How to build MCP Clients | MCP Trilogy | CampusX
Based on CampusX's video on YouTube. If you like this content, support the original creators by watching, liking and subscribing to their content.
Build the MCP client around MultiServerMCPClient so one client can connect to multiple MCP servers.
Briefing
The core takeaway is a working blueprint for building an MCP-powered chat client that can automatically discover tools from one or more MCP servers, call the right tool with the right arguments, and then return the result to the user—optionally through a Streamlit GUI. Instead of limiting the client to “normal chat,” the setup turns the LLM into a tool-using agent: it receives a question, decides whether a tool call is needed, executes the tool on the connected MCP server(s), and feeds the tool output back into the model to produce the final answer.
The walkthrough starts by validating a local MCP “maths” server using MCP Inspector, confirming that arithmetic tools like add, subtract, multiply, divide, power, and modulus are available. From there, the client is built in Python using LangChain MCP adapters. The client uses an asynchronous main function and a MultiServerMCPClient to connect to MCP servers via transport configuration (local uses stdio). Once connected, the client fetches the server’s tools and converts the returned tool list into a named dictionary keyed by tool name, making it easy to look up and invoke the correct tool later.
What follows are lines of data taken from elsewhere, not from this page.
import Summits.QuantumFields.YangMills.Theorems.PoincareLipschitzQuaternionCurrentsHSystem
import Literature.Analysis.PDE.HarmonicMapMinimisers
import HarnessLib

/-!
# Crux `BlockLipschitzL` (stmt-QuantumFields-23533) ∕ `HistoryTailL` (stmt-QuantumFields-19936), LINE 25 «CompactnessTransfer»,
# the (TM) road, ROAD (H) «SU(2) CURRENTS ⇒ H-SYSTEM ⇒ 8π QUANTUM» — brick (K) «THE 8π GAP FROM THE H-SYSTEM QUANTUM: THE DOOR»

Cell `ym3-torus` (YM ladder rung R3 = continuum SU(2) Yang–Mills on T³ — a RUNG, NOT Clay: not d = 4, not infinite volume,
not a mass gap); WIDTH helper seat `ym3-torus-px19` g8 (road memo `ROAD-TM-HSYSTEM-px19g8.md` = 23533 evidence; ARCHITECTURE v1
16:14Z); `--supports stmt-QuantumFields-23533`; THEOREMS ONLY (0 `def`, 0 `sorry`, default heartbeats); imports this seat's ✓(Q) FILES 1–2
(quaternionic currents ⇒ H-system rows) and lit `HarmonicMapMinimisers` for the NAMED PRINTED FACT
`Literature.Analysis.PDE.HSystemEnergyQuantization` ([BrezisCoron1985, Appendix, Lemma A.1 = Lemma 0.1] — the H-system energy
quantum for `W^{1,2}_loc(ℝ²; ℝ³)` weak solutions exactly as printed: NO a-priori regularity, Wente's lemma being INSIDE their proof;
vended by ★w3 g15∕g16, text = the candidate binder 83add449).

WHAT THIS FILE PROVES.  ★★★ `gap_of_hSystemQuantization_of_doors (hF) (hT) (hH) : ⟨(GAP)⟩` — px3 g9's FROZEN (GAP) binder text
(`GAP-binder-text.FROZEN.px3g9.txt` sha16 30a3f4556be5a68a, the ONE hypothesis of ✓`uniformSmallScaleEnergy_band_of_gap` = registered
S1″): «a map of the minimising class `Q → S³` whose central ball energies are LINEAR, `E(B_r(0)) = Θ·r` for `r ≤ 1∕2`, with `Θ ≤ 3π`,
has `Θ = 0`», FROM three rows:
* `hF : Literature.Analysis.PDE.HSystemEnergyQuantization` — the named printed fact (F);
* `hT` — THE TRANSPORT DOOR (brick (T), px14 g7 ∕ px16 g10): the class row + linear central energies ⟹ a LINK `w : ℝ² → S³` (the cone read
  in the stereographic × radial chart) which is Sobolev on `ℝ²`, unit everywhere, of energy `∫|∇w|² = Θ`, and satisfies the 2-d sphere
  conservation laws (= w7's ✓`weaklyHarmonic_of_cubeMinimiser`, transported);
* `hH` — THE STREAM-FUNCTION DOOR (brick (H), px5 g9, `ℝ³`-bundle form): three `L²` weakly divergence-free fields on `ℝ²` are the rotated
  gradients of a Sobolev map `B : ℝ² → ℝ³`.
PROOF.  (Q1) the three left currents `A^a` of `w` are div-free ⟹ (hH) stream functions `B`; (Q4) `B` solves the H-system rows with
`∫|∇B|² = ∫|∇w|² = Θ` (Q2, T); (hF) `Θ = 8πk`, `k ∈ ℕ`; `Θ ≤ 3π < 8π` ⟹ `k = 0` ⟹ `Θ = 0`.  When (T) and (H) land, `hT`, `hH` are
discharged by name and (GAP) ⟸ `HSystemEnergyQuantization` ALONE; then S1″ (px3's door), `BlockLipschitzL` (LEAD's K-13∕K-14 knit).
HONEST SCOPE.  A conditional knit: (GAP)∕(TM) NOT proved unconditionally here; (F) is a NAMED PRINTED FACT; (T), (H) are HYPOTHESES;
S1″, K1, `MeanDeviationL`, `BlockLipschitzL`, `HistoryTailL` NOT proved.  YM₃ on T³ is rung R3, not Clay; YM gap NOT proved.

References: H. Brezis, J.-M. Coron, *Convergence of solutions of H-systems or how to blow bubbles*, Arch. Rational Mech. Anal. 89 (1985)
21–56 [BrezisCoron1985] (Appendix, Lemma A.1, (A.1)–(A.4), p. 47–48; = Lemma 0.1 p. 22); H. C. Wente, J. Math. Anal. Appl. 26 (1969)
318–344 (regularity of weak H-surfaces, inside BC85's proof); R. Schoen, K. Uhlenbeck, Invent. Math. 78 (1984) [SchoenUhlenbeck1984]
(Lemma 1.1, Prop. 1.2 — the statement this road re-derives for `Θ ≤ 3π`).
-/

set_option autoImplicit false

noncomputable section

open MeasureTheory Set Function Filter Topology Metric TopologicalSpace
open scoped ContDiff ENNReal BigOperators RealInnerProductSpace

namespace Summit.QuantumFields.YangMills.Theorems.PoincareLipschitzGapOfHSystemQuantization

open Literature.Analysis.FunctionSpaces
open Summit.QuantumFields.YangMills.Theorems.PoincareLipschitzQuaternionCurrents
open Summit.QuantumFields.YangMills.Theorems.PoincareLipschitzQuaternionCurrentsHSystem

/-- Arithmetic letter: `8πk ≤ 3π` with `k ∈ ℕ` forces `k = 0`. [folklore] -/
theorem nat_eq_zero_of_eight_pi_mul_le (k : ℕ) (h : 8 * Real.pi * k ≤ 3 * Real.pi) : k = 0 := by
  have hπ := Real.pi_pos
  have hk : (k : ℝ) < 1 := by nlinarith
  exact_mod_cast Nat.lt_one_iff.mp (by exact_mod_cast hk)

/-- ★★★ **THE `8π` GAP OF MINIMIZING TANGENT MAPS `ℝ³ → S³`, FROM THE H-SYSTEM QUANTUM — THE DOOR.**  Conclusion = px3 g9's FROZEN
(GAP) binder text (sha16 30a3f4556be5a68a) VERBATIM; hypotheses = the named fact (F) and the two doors (T) (cone → plane transport) and
(H) (planar stream functions, `ℝ³`-bundle), each stated in the letters its brick proves. [cite: BrezisCoron1985, Appendix, Lemma A.1; SchoenUhlenbeck1984, Lemma 1.1 and Proposition 1.2] -/
theorem gap_of_hSystemQuantization_of_doors (hF : Literature.Analysis.PDE.HSystemEnergyQuantization)
    (hT : ∀ (hQ : IsOpen {x : EuclideanSpace ℝ (Fin 3) | ∀ i : Fin 3, |x i| < 1}) (U : EuclideanSpace ℝ (Fin 3) → EuclideanSpace ℝ (Fin 4)) (G : EuclideanSpace ℝ (Fin 3) → (EuclideanSpace ℝ (Fin 3) →L[ℝ] EuclideanSpace ℝ (Fin 4))),
      (HasWeakFDerivOn ⟨{x : EuclideanSpace ℝ (Fin 3) | ∀ i : Fin 3, |x i| < 1}, hQ⟩ volume U G ∧
        (∀ x : EuclideanSpace ℝ (Fin 3), (∀ i : Fin 3, |x i| < 1) → ‖U x‖ = 1) ∧
        IntegrableOn (fun x => ∑ i : Fin 3, ‖G x (EuclideanSpace.single i (1:ℝ))‖ ^ 2) {x : EuclideanSpace ℝ (Fin 3) | ∀ i : Fin 3, |x i| < 1} ∧
        (∀ (y : EuclideanSpace ℝ (Fin 3)) (ρ : ℝ), 0 < ρ → closedBall y ρ ⊆ {x : EuclideanSpace ℝ (Fin 3) | ∀ i : Fin 3, |x i| < 1} →
          ∀ (W : EuclideanSpace ℝ (Fin 3) → EuclideanSpace ℝ (Fin 4)) (GW : EuclideanSpace ℝ (Fin 3) → (EuclideanSpace ℝ (Fin 3) →L[ℝ] EuclideanSpace ℝ (Fin 4))),
          HasWeakFDerivOn ⟨{x : EuclideanSpace ℝ (Fin 3) | ∀ i : Fin 3, |x i| < 1}, hQ⟩ volume W GW →
          (∀ x : EuclideanSpace ℝ (Fin 3), (∀ i : Fin 3, |x i| < 1) → ‖W x‖ = 1) →
          IntegrableOn (fun x => ∑ i : Fin 3, ‖GW x (EuclideanSpace.single i (1:ℝ))‖ ^ 2) {x : EuclideanSpace ℝ (Fin 3) | ∀ i : Fin 3, |x i| < 1} →
          (∃ ρ' : ℝ, ρ' < ρ ∧ ∀ x : EuclideanSpace ℝ (Fin 3), x ∉ ball y ρ' → W x = U x) →
          ∫ x in ball y ρ, ∑ i : Fin 3, ‖G x (EuclideanSpace.single i (1:ℝ))‖ ^ 2 ≤ ∫ x in ball y ρ, ∑ i : Fin 3, ‖GW x (EuclideanSpace.single i (1:ℝ))‖ ^ 2)) →
      ∀ Θ : ℝ, (∀ r : ℝ, 0 < r → r ≤ 1 / 2 → ∫ x in ball (0 : EuclideanSpace ℝ (Fin 3)) r, ∑ i : Fin 3, ‖G x (EuclideanSpace.single i (1:ℝ))‖ ^ 2 = Θ * r) →
      ∃ (w : EuclideanSpace ℝ (Fin 2) → EuclideanSpace ℝ (Fin 4)) (Gw : EuclideanSpace ℝ (Fin 2) → (EuclideanSpace ℝ (Fin 2) →L[ℝ] EuclideanSpace ℝ (Fin 4))),
        HasWeakFDerivOn ⟨Set.univ, isOpen_univ⟩ volume w Gw ∧ (∀ y, ‖w y‖ = 1) ∧
        Integrable (fun y => ∑ k : Fin 2, ‖Gw y (EuclideanSpace.single k (1:ℝ))‖ ^ 2) volume ∧
        (∫ y, ∑ k : Fin 2, ‖Gw y (EuclideanSpace.single k (1:ℝ))‖ ^ 2 = Θ) ∧
        (∀ (p q : EuclideanSpace ℝ (Fin 4)), ‖p‖ = 1 → ‖q‖ = 1 → ⟪p, q⟫ = 0 →
          ∀ η : EuclideanSpace ℝ (Fin 2) → ℝ, ContDiff ℝ ∞ η → HasCompactSupport η →
            ∫ y, ∑ k : Fin 2, fderiv ℝ η y (EuclideanSpace.single k (1:ℝ)) *
              (⟪p, w y⟫ * ⟪Gw y (EuclideanSpace.single k (1:ℝ)), q⟫ - ⟪q, w y⟫ * ⟪Gw y (EuclideanSpace.single k (1:ℝ)), p⟫) = 0))
    (hH : ∀ (A : Fin 3 → EuclideanSpace ℝ (Fin 2) → EuclideanSpace ℝ (Fin 2)),
      (∀ a, AEStronglyMeasurable (A a) volume) → (∀ a, Integrable (fun y => ‖A a y‖ ^ 2) volume) →
      (∀ a (η : EuclideanSpace ℝ (Fin 2) → ℝ), ContDiff ℝ ∞ η → HasCompactSupport η →
        ∫ y, ∑ k : Fin 2, fderiv ℝ η y (EuclideanSpace.single k (1:ℝ)) * A a y k = 0) →
      ∃ (B : EuclideanSpace ℝ (Fin 2) → EuclideanSpace ℝ (Fin 3))
        (GB : EuclideanSpace ℝ (Fin 2) → (EuclideanSpace ℝ (Fin 2) →L[ℝ] EuclideanSpace ℝ (Fin 3))),
        HasWeakFDerivOn ⟨Set.univ, isOpen_univ⟩ volume B GB ∧
        (∀ y a, (GB y (EuclideanSpace.single 0 (1:ℝ))) a = -A a y 1 ∧ (GB y (EuclideanSpace.single 1 (1:ℝ))) a = A a y 0) ∧
        Integrable (fun y => ∑ k : Fin 2, ‖GB y (EuclideanSpace.single k (1:ℝ))‖ ^ 2) volume) :
    ∀ (hQ : IsOpen {x : EuclideanSpace ℝ (Fin 3) | ∀ i : Fin 3, |x i| < 1}) (U : EuclideanSpace ℝ (Fin 3) → EuclideanSpace ℝ (Fin 4)) (G : EuclideanSpace ℝ (Fin 3) → (EuclideanSpace ℝ (Fin 3) →L[ℝ] EuclideanSpace ℝ (Fin 4))),
      (HasWeakFDerivOn ⟨{x : EuclideanSpace ℝ (Fin 3) | ∀ i : Fin 3, |x i| < 1}, hQ⟩ volume U G ∧
        (∀ x : EuclideanSpace ℝ (Fin 3), (∀ i : Fin 3, |x i| < 1) → ‖U x‖ = 1) ∧
        IntegrableOn (fun x => ∑ i : Fin 3, ‖G x (EuclideanSpace.single i (1:ℝ))‖ ^ 2) {x : EuclideanSpace ℝ (Fin 3) | ∀ i : Fin 3, |x i| < 1} ∧
        (∀ (y : EuclideanSpace ℝ (Fin 3)) (ρ : ℝ), 0 < ρ → closedBall y ρ ⊆ {x : EuclideanSpace ℝ (Fin 3) | ∀ i : Fin 3, |x i| < 1} →
          ∀ (W : EuclideanSpace ℝ (Fin 3) → EuclideanSpace ℝ (Fin 4)) (GW : EuclideanSpace ℝ (Fin 3) → (EuclideanSpace ℝ (Fin 3) →L[ℝ] EuclideanSpace ℝ (Fin 4))),
          HasWeakFDerivOn ⟨{x : EuclideanSpace ℝ (Fin 3) | ∀ i : Fin 3, |x i| < 1}, hQ⟩ volume W GW →
          (∀ x : EuclideanSpace ℝ (Fin 3), (∀ i : Fin 3, |x i| < 1) → ‖W x‖ = 1) →
          IntegrableOn (fun x => ∑ i : Fin 3, ‖GW x (EuclideanSpace.single i (1:ℝ))‖ ^ 2) {x : EuclideanSpace ℝ (Fin 3) | ∀ i : Fin 3, |x i| < 1} →
          (∃ ρ' : ℝ, ρ' < ρ ∧ ∀ x : EuclideanSpace ℝ (Fin 3), x ∉ ball y ρ' → W x = U x) →
          ∫ x in ball y ρ, ∑ i : Fin 3, ‖G x (EuclideanSpace.single i (1:ℝ))‖ ^ 2 ≤ ∫ x in ball y ρ, ∑ i : Fin 3, ‖GW x (EuclideanSpace.single i (1:ℝ))‖ ^ 2)) →
      ∀ Θ : ℝ, (∀ r : ℝ, 0 < r → r ≤ 1 / 2 → ∫ x in ball (0 : EuclideanSpace ℝ (Fin 3)) r, ∑ i : Fin 3, ‖G x (EuclideanSpace.single i (1:ℝ))‖ ^ 2 = Θ * r) →
        Θ ≤ 3 * Real.pi → Θ = 0 := by
  intro hQ U G hcls Θ hlin hΘ
  -- (T): the link
  obtain ⟨w, Gw, hw, hw1, hE, hEΘ, hcl⟩ := hT hQ U G hcls Θ hlin
  -- the currents, hypothesis-pinned
  set J : Fin 4 → Fin 4 → EuclideanSpace ℝ (Fin 2) → Fin 2 → ℝ :=
    fun m n y k => w y m * Gw y (EuclideanSpace.single k (1:ℝ)) n - w y n * Gw y (EuclideanSpace.single k (1:ℝ)) m with hJdef
  have hJ : ∀ m n y k, J m n y k = w y m * Gw y (EuclideanSpace.single k (1:ℝ)) n - w y n * Gw y (EuclideanSpace.single k (1:ℝ)) m :=
    fun _ _ _ _ => rfl
  set A : Fin 3 → EuclideanSpace ℝ (Fin 2) → Fin 2 → ℝ :=
    fun a y k => if a = 0 then J 0 1 y k - J 2 3 y k else if a = 1 then J 0 2 y k - J 3 1 y k else J 0 3 y k - J 1 2 y k with hAdef
  have hA : ∀ y k, A 0 y k = J 0 1 y k - J 2 3 y k ∧ A 1 y k = J 0 2 y k - J 3 1 y k ∧ A 2 y k = J 0 3 y k - J 1 2 y k :=
    fun y k => ⟨by simp [hAdef], by simp [hAdef], by simp [hAdef]⟩
  -- the `ℝ²`-valued bundle of the currents, for (H)
  set A' : Fin 3 → EuclideanSpace ℝ (Fin 2) → EuclideanSpace ℝ (Fin 2) :=
    fun a y => A a y 0 • EuclideanSpace.single (0 : Fin 2) (1:ℝ) + A a y 1 • EuclideanSpace.single (1 : Fin 2) (1:ℝ) with hA'def
  have hA'0 : ∀ a y, A' a y 0 = A a y 0 := fun a y => by simp [hA'def]
  have hA'1 : ∀ a y, A' a y 1 = A a y 1 := fun a y => by simp [hA'def]
  have hA'k : ∀ a y (k : Fin 2), A' a y k = A a y k := fun a y k => by
    fin_cases k
    · exact hA'0 a y
    · exact hA'1 a y
  -- measurability of the currents
  have hwm := aestronglyMeasurable_of_sobolev hw
  have hGm := aestronglyMeasurable_grad hw
  have hcoord : ∀ m : Fin 4, AEStronglyMeasurable (fun y => w y m) volume := fun m =>
    (EuclideanSpace.proj m : EuclideanSpace ℝ (Fin 4) →L[ℝ] ℝ).continuous.comp_aestronglyMeasurable hwm
  have hgcoord : ∀ (k : Fin 2) (m : Fin 4), AEStronglyMeasurable (fun y => Gw y (EuclideanSpace.single k (1:ℝ)) m) volume :=
    fun k m => (memLp_grad_coord hw hE k m).1
  have hJm : ∀ m n k, AEStronglyMeasurable (fun y => J m n y k) volume := fun m n k =>
    ((hcoord m).mul (hgcoord k n)).sub ((hcoord n).mul (hgcoord k m))
  have hAm : ∀ a k, AEStronglyMeasurable (fun y => A a y k) volume := by
    intro a k
    fin_cases a
    · exact ((hJm 0 1 k).sub (hJm 2 3 k)).congr (Filter.Eventually.of_forall fun y => ((hA y k).1).symm)
    · exact ((hJm 0 2 k).sub (hJm 3 1 k)).congr (Filter.Eventually.of_forall fun y => ((hA y k).2.1).symm)
    · exact ((hJm 0 3 k).sub (hJm 1 2 k)).congr (Filter.Eventually.of_forall fun y => ((hA y k).2.2).symm)
  have hA'm : ∀ a, AEStronglyMeasurable (A' a) volume := fun a =>
    ((hAm a 0).smul_const _).add ((hAm a 1).smul_const _)
  -- `‖A' a‖² ≤ |∇w|²` a.e., hence integrable
  have hen := leftCurrents_energy_ae hw hw1 hJ hA
  have hA'i : ∀ a, Integrable (fun y => ‖A' a y‖ ^ 2) volume := by
    intro a
    refine hE.mono' ((continuous_pow 2).comp_aestronglyMeasurable (hA'm a).norm) (hen.mono fun y hy => ?_)
    have hsq : ‖A' a y‖ ^ 2 = A a y 0 ^ 2 + A a y 1 ^ 2 := by
      rw [EuclideanSpace.norm_sq_eq]
      simp [hA'def, Fin.sum_univ_two]
    rw [Real.norm_eq_abs, abs_of_nonneg (sq_nonneg _), hsq, ← hy]
    simp only [Fin.sum_univ_three, Fin.sum_univ_two]
    fin_cases a <;> simp <;> nlinarith [sq_nonneg (A 0 y 0), sq_nonneg (A 0 y 1), sq_nonneg (A 1 y 0), sq_nonneg (A 1 y 1),
      sq_nonneg (A 2 y 0), sq_nonneg (A 2 y 1)]
  -- (Q1): divergence-free
  have hdiv : ∀ a (η : EuclideanSpace ℝ (Fin 2) → ℝ), ContDiff ℝ ∞ η → HasCompactSupport η →
      ∫ y, ∑ k : Fin 2, fderiv ℝ η y (EuclideanSpace.single k (1:ℝ)) * A' a y k = 0 := by
    intro a η hη hηc
    have h := leftCurrents_divFree hw hw1 hcl hJ hA a hη hηc
    simpa only [hA'k] using h
  -- (H): stream functions
  obtain ⟨B, GB, hB, hGB', hEB⟩ := hH A' hA'm hA'i hdiv
  have hGB : ∀ y a, GB y (EuclideanSpace.single 0 (1:ℝ)) a = -A a y 1 ∧ GB y (EuclideanSpace.single 1 (1:ℝ)) a = A a y 0 := by
    intro y a
    obtain ⟨h0, h1⟩ := hGB' y a
    exact ⟨by rw [h0, hA'1], by rw [h1, hA'0]⟩
  -- (Q4): the H-system rows and the energy
  have hrows := fun η hη hηc a => hSystem_rows hw hw1 hE hJ hA hGB η hη hηc a
  obtain ⟨-, hEBi, hEBeq⟩ := streamFunctions_energy hw hw1 hE hJ hA hGB
  -- (F): the quantum
  obtain ⟨k, hk⟩ := hF B GB hB hEBi hrows
  -- arithmetic
  have hΘk : Θ = 8 * Real.pi * k := by rw [← hEΘ, ← hEBeq, hk]
  have hk0 : k = 0 := nat_eq_zero_of_eight_pi_mul_le k (by rw [← hΘk]; exact hΘ)
  rw [hΘk, hk0]
  simp

end Summit.QuantumFields.YangMills.Theorems.PoincareLipschitzGapOfHSystemQuantization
Next comes the agent loop. An OpenAI Chat model is instantiated (via ChatOpenAI) and bound to the discovered tools. When the model is prompted (e.g., “What is 12 * 15?”), it may respond with tool call metadata rather than a direct answer. The client extracts the tool call(s), identifies which tool the model selected (including the tool name and tool call arguments), and then directly invokes that tool from the named dictionary. The tool result is wrapped into a LangChain ToolMessage, and the client re-invokes the LLM with the original prompt, the model’s intermediate response, and the tool message—so the model can generate the final natural-language answer. A guard clause handles non-tool questions (like “What is the capital of India”) by checking whether tool-call attributes exist; if not, the client returns the model’s content immediately.
The client is then upgraded to handle multiple tool calls in one response by moving tool execution into a loop. After that, the client connects to additional MCP servers. A remote “expense tracking” server is added using transport via Streamable HTTP, enabling tools like add expense, list expenses, and summarize expenses. The same client can also attach a third-party Manim MCP server to generate animations; the prompt is routed to the Manim tool, and the resulting video is produced.
Finally, the logic is wrapped into a Streamlit app (client2.py), replacing terminal-only interaction with a simple GUI. The demo shows expense queries and a Manim-based animation prompt working through the interface. The result is a flexible MCP client architecture where any number of MCP servers—local or remote—can be attached, and the LLM can dynamically choose the correct tool(s) to fulfill user requests.
Cornell Notes
The build focuses on an MCP client that can connect to one or more MCP servers, fetch their available tools, and let an OpenAI Chat model decide when to call those tools. After connecting (local via stdio, remote via Streamable HTTP), the client retrieves the server’s tool definitions and stores them in a dictionary keyed by tool name. The model is bound to these tools; when a user asks for something requiring computation or data access, the model returns tool-call metadata instead of a direct answer. The client then executes the selected tool with the model-provided arguments, wraps the output in a ToolMessage, and re-invokes the model with the full history to generate the final response. A Streamlit wrapper turns the same logic into a GUI.
How does the client discover what it can do on an MCP server?
What is the end-to-end flow when the LLM decides a tool call is required?
How does the client handle questions that don’t require tool usage?
How can one client connect to both local and remote MCP servers?
Why was a loop added for tool execution?
What does the Streamlit GUI change in the architecture?
Review Questions
- Describe how the client converts fetched MCP tools into a structure that makes tool invocation straightforward.
- Walk through the sequence of calls needed to turn an LLM tool_call response into a final natural-language answer.
- What changes are required to add a second MCP server, and how do local stdio and remote Streamable HTTP differ in configuration?
Key Points
- 1
Build the MCP client around MultiServerMCPClient so one client can connect to multiple MCP servers.
- 2
Fetch tools from the MCP server and store them in a dictionary keyed by tool name for easy lookup.
- 3
Bind an OpenAI Chat model to the discovered tools so the model can return tool_calls when needed.
- 4
Execute the selected tool using the model-provided arguments, then wrap the result in a ToolMessage and re-invoke the model with full history.
- 5
Add a guard for non-tool questions by checking whether tool_calls exist in the initial LLM response.
- 6
Support multiple tool calls by iterating over tool_calls items rather than assuming only one.
- 7
Use stdio for local MCP servers and Streamable HTTP with a URL for remote MCP servers; the same client logic works for both.